第4章「風紀相談会」
翌日の昼休み。食堂では、なぜかセイヤの周囲だけ妙な人だかりができていた。
セイヤ本人は味噌汁を飲んでいる。
「……なんだこの状況は」
リュウジが呆れた顔で言う。
「お前の恋愛相談所だとよ」
セイヤは首を傾げた。
「そんなものを開設した覚えはない」
その時だった。一人の女子生徒が恐る恐る手を挙げる。
「あ、あの……セイヤ会長」
セイヤは顔を向ける。
「なんだ?」
女子生徒は顔を赤くしている。
「好きな人と話すと緊張するんです……」
数秒沈黙。
セイヤは真剣に考え込む。

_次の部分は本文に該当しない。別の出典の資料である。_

import Mathlib.LinearAlgebra.FreeModule.PID
import Mathlib.LinearAlgebra.FreeModule.StrongRankCondition
import Mathlib.LinearAlgebra.Dimension.Free
import Mathlib.Algebra.EuclideanDomain.Int
import Mathlib.RingTheory.PrincipalIdealDomain
import Mathlib.Algebra.Group.Submonoid.Finsupp
import Mathlib.Data.Prod.Lex
import Mathlib.GroupTheory.Finiteness
import Mathlib.Algebra.Order.Group.Basic
import HarnessLib

/-!
# Perron transforms: valuation monoids of lattices are filtered unions of free monoids
(Temkin 2013, Thm. A.2.1 = Knaf–Kuhlmann 2005, Lemma 4.2)

Topic: `Literature/AlgebraicGeometry/Resolution`. A PROVED leaf below the named fact `Temkin2013`
(`LocalUniformization.lean`; M. Temkin, *Inseparable local uniformization*, J. Algebra 373 (2013)
65–119 = arXiv:0804.1554v3, Thm. 1.3.2), on the branch of Abhyankar valuations
(`Temkin2013Abhyankar`, `InseparableLocalUniformizationAbhyankar.lean` = Thm. 5.5.2 (i)): the
combinatorial core of local uniformization of Abhyankar valuations, **Theorem A.2.1** of the
source (p. 63: "Assume that `Λ°` is a valuation monoid of a "multiplicative" lattice `Λ` and
`(Λ°)ˣ = 1`. Then `Λ°` is a filtered union of its free submonoids with `M^gp ⥲ Λ`. Obviously, it
is enough just to prove that any finite subset of `Λ°` is contained in a free submonoid.
Surprisingly enough this is not so simple. We refer to [GR, 6.1.30] for an elementary proof"),
which the source uses in §5.3 (p. 55: "`Λ := |K^×|` is a "multiplicative" lattice and
`Λ° := |K° ∖ {0}|` is a valuation monoid in `Λ` … It is well known (see Theorem A.2.1) that `Λ°`
is a filtered union of its free submonoids; in particular, those are cofinal in the family of
toric submonoids of `Λ°`") and in the proof of Thm. 5.5.2 (p. 60: "By Theorem A.2.1, there
exists a free monoid `M'₁ ⊂ Λ°₁` which contains `M₁` … In particular, `x₁` is a smooth point").

In additive language this is the "positive basis" lemma of Zariski's Perron algorithm, as
isolated by H. Knaf, F.-V. Kuhlmann, *Abhyankar places admit local uniformization in any
characteristic*, Ann. Sci. ENS 38 (2005), **Lemma 4.2** (arXiv:math/0304159, p. 9: "Let `Γ` be
a finitely generated ordered abelian group. Take any non-negative elements `α₁, …, α_ℓ ∈ Γ`.
Then there exist positive elements `γ₁, …, γ_ρ ∈ Γ` such that `Γ = ℤγ₁ ⊕ … ⊕ ℤγ_ρ` and every
`αᵢ` can be written as a sum `∑ⱼ nᵢⱼ γⱼ` with non-negative integers `nᵢⱼ`"; loc. cit.: "it was
proved (but not explicitly stated) by Zariski in [Z] for subgroups of `ℝ`, using the algorithm
of Perron"). Everything here is PROVED, following the elementary proof of M. de Moraes,
J. Novacoski, *Perron transforms and Hironaka's game*, J. Algebra 563 (2020) 100–110 =
arXiv:1907.02094, §§2–3 (their Thm. 3.3 is Knaf–Kuhlmann's Lemma 4.2).

## Content (everything PROVED)

* §1 `perron_exists_finset_of_le`, `perron_exists_finset` — **de Moraes–Novacoski, Prop. 2.2 /
  Thm. 2.1**: for an integer vector `c : ι → ℤ` with positive mass `P = ∑ (c i)⁺ > 0` and
  negative mass `N = ∑ (c i)⁻ > 0` there is a non-empty index set `J` such that for EVERY pivot
  `j ∈ J` the move `c j ↦ ∑ k ∈ J, c k` strictly lowers `(min P N, max P N)` lexicographically
  (`J` = the positive entries plus a minimal set of negative entries out-weighing them, or the
  mirror image).
* §2 `exists_basis_perronTransform` — **simple Perron transforms** (loc. cit., Def. 3.1 and
  formula (3.2)) of a basis of a module over any commutative ring: `bᵢ ↦ bᵢ - bⱼ` on `J ∖ {j}`
  is a basis, and coordinates transform by the move of §1.
* §3 `exists_basis_perronTransform_pos` (the transform along a minimal `bⱼ` keeps positivity and
  enlarges the generated monoid), `exists_basis_pos_repr_nonneg_aux` — **Lemma 3.2** (one
  positive element; well-founded induction on the potential, the ordered group choosing the
  pivot), `exists_basis_pos_forall_repr_nonneg_of_basis` — **Thm. 3.3** from a given positive
  basis, `exists_basis_pos` (a finitely generated ordered abelian group is free with a basis of
  positive elements), and `exists_basis_pos_forall_repr_nonneg` — **Knaf–Kuhlmann 2005,
  Lemma 4.2** as printed.
* §4 `mem_closure_range_basis_iff` (the monoid generated by a `ℤ`-basis = elements with
  non-negative coordinates), `eq_of_sum_nsmul_basis_eq` / `eq_of_prod_pow_basis_eq` (it is free
  on the basis), `addSubgroup_closure_range_basis` / `subgroup_closure_range_basis` (its group of
  fractions is everything); `exists_basis_pos_subset_closure`,
  `exists_basis_pos_closure_sup_le`, `nonneg_iff_exists_basis_pos_mem_closure` — **Thm. A.2.1 in
  additive ordered form** (finite subsets, directedness, union = non-negative cone);
  `Temkin2013_thmA_2_1`, `Temkin2013_thmA_2_1_directed` — **Thm. A.2.1 as printed**, for a
  submonoid `P = Λ°` of a finitely generated commutative group `Λ` containing `m` or `m⁻¹` for
  every `m` and with `Pˣ = 1`; `exists_basis_lt_one_subset_closure` — the form for ordered
  value groups (`Λ° = {m ≤ 1}`) used in §5.3 and Thm. 5.5.2 of the source;
  `exists_basis_lt_one_of_injective` — the form for a lattice mapped injectively to an ordered
  group (the exponent lattice `Λ_B` of an Abhyankar basis, ordered by the values `|x^d|`).

## Sources

* M. Temkin, *Inseparable local uniformization*, J. Algebra 373 (2013) 65–119 =
  arXiv:0804.1554v3: §A.1 (toric monoids, p. 62), §A.2 and Thm. A.2.1 (pp. 62–63), §5.3 (p. 55),
  proof of Thm. 5.5.2 (p. 60).
* H. Knaf, F.-V. Kuhlmann, *Abhyankar places admit local uniformization in any characteristic*,
  Ann. Sci. École Norm. Sup. (4) 38 (2005) 833–846 = arXiv:math/0304159: Lemma 4.2 (p. 9 of the
  arXiv version).
* M. de Moraes, J. Novacoski, *Perron transforms and Hironaka's game*, J. Algebra 563 (2020)
  100–110 = arXiv:1907.02094: Thm. 2.1, Prop. 2.2, Def. 3.1, Lemma 3.2, Thm. 3.3.

## Rendering notes

* "Finitely generated ordered abelian group" ↦ `[AddCommGroup Γ] [LinearOrder Γ]
  [IsOrderedAddMonoid Γ] [Module.Finite ℤ Γ]`; "basis `γ₁, …, γ_ρ` with `Γ = ⊕ ℤγⱼ`" ↦
  `Module.Basis (Fin (Module.finrank ℤ Γ)) ℤ Γ`; "`αᵢ = ∑ nᵢⱼ γⱼ` with `nᵢⱼ ≥ 0`" ↦
  `∀ j, 0 ≤ b.repr αᵢ j`, equivalently (`mem_closure_range_basis_iff`)
  `αᵢ ∈ AddSubmonoid.closure (Set.range b)` = "`αᵢ ∈ ⟨𝓑⟩₊`".
* Temkin's "multiplicative" lattice `Λ` ↦ `[CommGroup Λ] [Group.FG Λ]`, with `ℤ`-bases taken
  in the `ℤ`-module `Additive Λ`; torsion-freeness ("lattice") is not assumed in
  `Temkin2013_thmA_2_1` since it follows from the valuation-monoid hypotheses; "valuation
  monoid `Λ°` with `(Λ°)ˣ = 1`" ↦ a `Submonoid` `P` with `∀ m, m ∈ P ∨ m⁻¹ ∈ P` and
  `∀ m ∈ P, m⁻¹ ∈ P → m = 1` (`(Λ°)^gp = Λ` is then automatic); "free submonoid `M` with
  `M^gp ⥲ Λ`" ↦ the submonoid generated by a `ℤ`-basis of `Λ` lying in `P` (free on it by
  `eq_of_prod_pow_basis_eq`, with `M^gp = Λ` by `subgroup_closure_range_basis`; conversely the
  free generators of such an `M` are a `ℤ`-basis of `M^gp = Λ`); "filtered union" ↦ the
  finite-subset statement plus directedness (`Temkin2013_thmA_2_1_directed`).
* The proof is not the one the source cites ([GR, 6.1.30] = Gabber–Ramero): it is Perron's
  algorithm in the form of de Moraes–Novacoski, valid in every height because the pivot of each
  move is dictated by the order while the potential argument of Prop. 2.2 is insensitive to the
  pivot.
-/

namespace Literature.AlgebraicGeometry.Resolution

open Finset Function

そして
「まず挨拶だ」
女子生徒。
「……へ?」
セイヤは続けた。
「挨拶は重要だ」
「関係構築の基本でもある」
女子生徒達。
「おぉー……」
リュウジが吹き出す。
「なんでそれで感動してんだよ!」
別の女子生徒が手を挙げる。
「好きな人へどうやって気持ちを伝えれば……」
セイヤは即答した。
「誠実であるべきだ」
女子達。
「きゃー!」
リュウジが机を叩く。
「だからなんで盛り上がるんだよ!!」
エミリアは頭を抱えていた。
「なんで人気出るのよ……」
ミリィは爆笑している。
「あはははっ!もう完全に恋愛先生じゃん!」
ヴァルも静かに微笑んでいた。
「……向いてるのかも」
その後も相談は続いた。
「告白する勇気が出ません……」
「逃げるな」
「ケンカしてしまいました……」
「相手の話を聞け」
「どうしたら好かれますか?」
「誠実であるべきだ」
女子達感動。
リュウジ困惑。
「なんでお前の精神論で成立してんだよ……」
クロは静かにアナライザー・パッドへ入力していた。
【恋愛相談件数:増加中】
【セイヤ回答:精神論率92%】
ポックスが呟く。
「偏っていますね」
リュウジが即答する。
「でも妙に刺さってんだよ!」
そしてついに。相談待ちの列が食堂入口まで伸び始めた。
セイヤはさすがに困惑する。
「……多すぎるな」
リュウジがパンをかじりながら言う。
「お前が恋愛神社化してんだよ」
セイヤクロを見て手招きする。
「クロ」
クロがセイヤの隣に立つ。
「はい」
「手伝え」
リュウジが笑いながら言う。
「増やすな!!」
クロは静かにセイヤの隣に席をつくる。そして女子生徒の列に向かって言った。
「次の方どうぞ」
女子生徒は少し緊張している。
「好きな人の前だと変になるんです……」
クロは即答した。
「演算異常です」
女子生徒。「え?」
リュウジ、机へ突っ伏す。
「ダメだこいつ!」
クロは少し考え込む。そして静かに続けた。
「ですが」
「その相手を特別視している証拠です」
「おぉー……!」リュウジが顔を上げる。
「なんかそれっぽい!?」
クロはさらに続けた。
「感情とは、論理だけでは制御できない現象です」
エミリアが少しだけ反応する。
ポックスは静かにクロを見ていた。
クロは、エモーションチップ稼働時の記録データを参照していた。
ミリィとの時間。
失恋。
笑った記憶。
それらを元に、少しずつ言葉を組み立てている。
「相手を特別な存在と認識する事」
「それが恋愛の特徴です」
女子達は真剣に聞いていた。
リュウジが小声で言う。
「なんか普通にそれっぽくなってきてねぇ?」
ヴァルも小さく頷く。
「……ちゃんと経験してるから」
クロは静かに頷いた。
「はい」
そして数十分後。クロはなぜかどんどん得意げになっていた。
「恋愛とは、心のワープ現象です」
リュウジが笑う。
「急にポエム化すんな!」
ミリィ爆笑。
「あははははっ!!」
クロはどや顔で言う。
「今、上手い事を言いました」
ポックスが静かに目を閉じる。
「否定はできません」
リュウジ。「ポックス!否定しろ!!」
相談列はさらに増えていく。
セイヤは困っていた。
「……処理しきれん」
クロも冷静だった。
「相談効率が限界値を超えています」
リュウジが叫ぶ。「なんで恋愛相談をシステム負荷みてぇに言うんだよ!!」
食堂入口まで伸びる相談列。
その光景を見ながら、エミリアは深いため息を吐いた。